# ADS!!!



## Primenay13 (Sep 29, 2009)

GBAtemp you have some splainin to do......

I thought members were not supposed have ads!!!!


----------



## asdf (Sep 29, 2009)

Primenay13 said:
			
		

> GBAtemp you have some splainin to do......
> 
> I thought members were not supposed have ads!!!!

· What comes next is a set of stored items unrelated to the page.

include hWt in
/-- The chart of `Wt` applied to a series in the old slots is the renamed chart of `w` at the projected point. -/
theorem subst_cruxChart_rename (pt : Fin (m + 1) → k) (H : MvPowerSeries (Fin m) k) :
    subst (cruxChart k Wt pt) (rename (Fin.succAboveEmb (Fin.last m)) H) =
      rename (Fin.succAboveEmb (Fin.last (m + 1)))
        (subst (cruxChart k w fun i => pt ((Fin.last m).succAbove i)) H) := by
  rw [subst_rename_eq _ _ (constantCoeff_cruxChart Wt pt) H,
    rename_subst_eq _ _ (constantCoeff_cruxChart w _) H]
  congr 1
  funext i
  exact cruxChart_succAbove hWt pt i

include hWt in
/-- The distinguished slot of the chart of `Wt`: `y ↦ s^W (γ + Y)`, `γ = pt_y` if `W > 0` and `0` otherwise. -/
theorem cruxChart_last (pt : Fin (m + 1) → k) :
    cruxChart k Wt pt (Fin.last m) =
      X 0 ^ W * (C (if 0 < W then pt (Fin.last m) else 0) + X (Fin.last (m + 1))) := by
  rw [hWt]
  unfold cruxChart
  rw [Fin.insertNth_apply_same]
  split_ifs with hW
  · rfl
  · rw [show W = 0 by omega, pow_zero, one_mul, map_zero, zero_add]
    rfl
import Summits.Ventures.AbcSig.Rows.XTemplateC2a
import Summits.Ventures.AbcSig.Levels.N122
import Summits.Ventures.AbcSig.Levels.N1952
import Summits.Ventures.AbcSig.Levels.N122M6X

/-!
# Venture AbcSig — ROW `C2aL61A0`: `xⁿ + 2^a·61^m·yⁿ = z²`, class `a 0` (GENERATED by plean/leanrow.py)

HONEST FRAMING. A row of a COMPUTATION cell (`pub-abcsig`); a CONDITIONAL theorem, no claim on ABC or any summit.
Hypotheses: `BS04Package` (CITED), `DataComplete` at levels [122, 1952] (COMPUTED, two-engine certified
level files), `EisPackage` (CITED: [BS04 (3.1), L4.2, Cor 3.1] + [Sturm 1987]) and `Refines` (COMPUTED) for the orbits whose residual exponent is discharged IN THE KERNEL by a module-M6 certificate (`Levels/N…M6X.lean`), and the listed per-orbit exclusions `hX_…` (CITED; the
row's R5 cell names each) that remain. Everything else is kernel-checked (`Rows/XTemplateC2a.lean`, `Levels/N….lean`). Exponent
range: prime `n ≥ 11`, `n ≠ 61`, n ∉ [13]; `B = 2^a 61^m` with `a, m < n` (n-th-power free).
Row of record:  (sha256 ; SIGNED 2026-08-22T08:50:29Z by referee (ref-g4)); its R0: THEOREM for primes n >= 11, n not in [13] (uses CITED facts); the survivors [13] need M4 (Kraus) / stay open — class: R-b ARGUMENT-SUPPLIED (printed claim true;. Exponents left open by the row of record are excluded here via ; kernel-sieve residuals the row of record closes by a cell module (M6 Eisenstein / M4 Kraus certificates) appear as CITED hypotheses .
-/

namespace Summit.Ventures.AbcSig

/-- Row `C2aL61A0` (see module docstring). -/
theorem xrow_C2aL61A0 (M : NewformModel) (hP : M.BS04Package) (hE : M.EisPackage)
    (hD122 : M.DataComplete 122 level122Orbits) (hD1952 : M.DataComplete 1952 level1952Orbits)
    (hR_orbit_122_3 : M.Refines 122 orbit_122_3 m6X_122_3)
    (n : ℕ) (hn : n.Prime) (hmin : 11 ≤ n) (hnℓ : n ≠ 61) (hres : n ∉ ([13] : List ℕ)) (m : ℕ) (hm : 1 ≤ m) (hmn : m < n)
    
    (x y z : ℤ) (hxy1 : x * y ≠ 1) (hxy2 : x * y ≠ -1) : ¬ IsPrimitiveSolution 1 (2 ^ 0 * 61 ^ m) 1 n x y z := by
  have hℓ : Nat.Prime 61 := by norm_num
  have h7 : 7 ≤ n := by omega
  have hS122 :=
    (level122_sieve n hn h7 (fun o => M.Excludes 122 o (famB (2 ^ 0 * 61 ^ m) n (fun _ _ => True)) ∨ M.ExcludesStd 122 o n) (fun hmem => by
      obtain rfl : n = 7 := by simpa using hmem
      omega) (fun hmem => by
      obtain rfl : n = 31 := by simpa using hmem
      exact Or.inr (m6c_122_3_n31_excludes M hE hR_orbit_122_3)))
  have hS1952 :=
    (level1952_sieve n hn h7 (fun o => M.Excludes 1952 o (famB (2 ^ 0 * 61 ^ m) n (fun _ _ => True)) ∨ M.ExcludesStd 1952 o n) (fun hmem => by
      obtain rfl : n = 7 := by simpa using hmem
      omega) (fun hmem => by
      obtain rfl : n = 7 := by simpa using hmem
      omega) (fun hmem => by
      obtain rfl : n = 7 := by simpa using hmem
      omega) (fun hmem => by
      obtain rfl : n = 7 := by simpa using hmem
      omega) (fun hmem => by
      obtain rfl : n = 7 := by simpa using hmem
      omega) (fun hmem => by
      obtain rfl : n = 7 := by simpa using hmem
      omega) (fun hmem => by
      obtain rfl : n = 7 := by simpa using hmem
      omega) (fun hmem => by
      obtain rfl : n = 7 := by simpa using hmem
      omega) (fun hmem => by
      obtain rfl : n = 7 := by simpa using hmem
      omega) (fun hmem => by
      obtain rfl : n = 7 := by simpa using hmem
      omega) (fun hmem => by
      obtain rfl : n = 13 := by simpa using hmem
      exact absurd (by simp) hres))
  exact xrowC2a_a0 61 hℓ (by norm_num) M hP n hn h7 hnℓ hD1952 hD122 m hm hmn
    hS1952
    hS122 x y z hxy1 hxy2

end Summit.Ventures.AbcSig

Are you SURE you were logged in?


----------



## Raysie1 (Sep 29, 2009)

It's not really a big deal. You should be happy this site is even up and running.


----------



## Vidboy10 (Sep 29, 2009)

At first i thought the topic tittle said ''AIDS!!!''


----------



## updowners (Sep 29, 2009)

asdf said:
			
		

> Primenay13 said:
> 
> 
> 
> ...



Check the download section. 

Example. http://gbatemp.net/index.php?download=744
Just under "download now".


----------



## Prophet (Sep 29, 2009)

Some people are so ungrateful.


----------



## Skyline969 (Sep 29, 2009)

Oh who cares about one little ad? C'mon, they're trying to make some money to cover server costs - who cares if they place a few small ads on the site? I personally welcome the ads. GBAtemp is a great service, and if they need to place ads to keep the service going, then more power to them - even if members see them.


----------



## Omega_2 (Sep 29, 2009)

Yeah, just ignore it like you'd ignore any other regular ad, problem solved.
Also, it doesn't kill you when you click on the sponsor cart/accessory shops to browse around, does it?


----------



## TrolleyDave (Sep 29, 2009)

It's every good tempers duty to click on at least one ad a day.


----------



## Opium (Sep 29, 2009)

Members don't see any ads. If you're logged in they wont bother you. After all it is all the guests who visit and drain our bandwidth. The money from the ads is going into a new better server. So there will be a better GBAtemp all round


----------



## azure0wind (Sep 29, 2009)

.I.G.N.O.R.E it....


----------



## Costello (Sep 29, 2009)

hm, they should only show up for guests... 
	

	
	
		
		

		
		
	


	



i'll see about fixing that!

edit: fixed


----------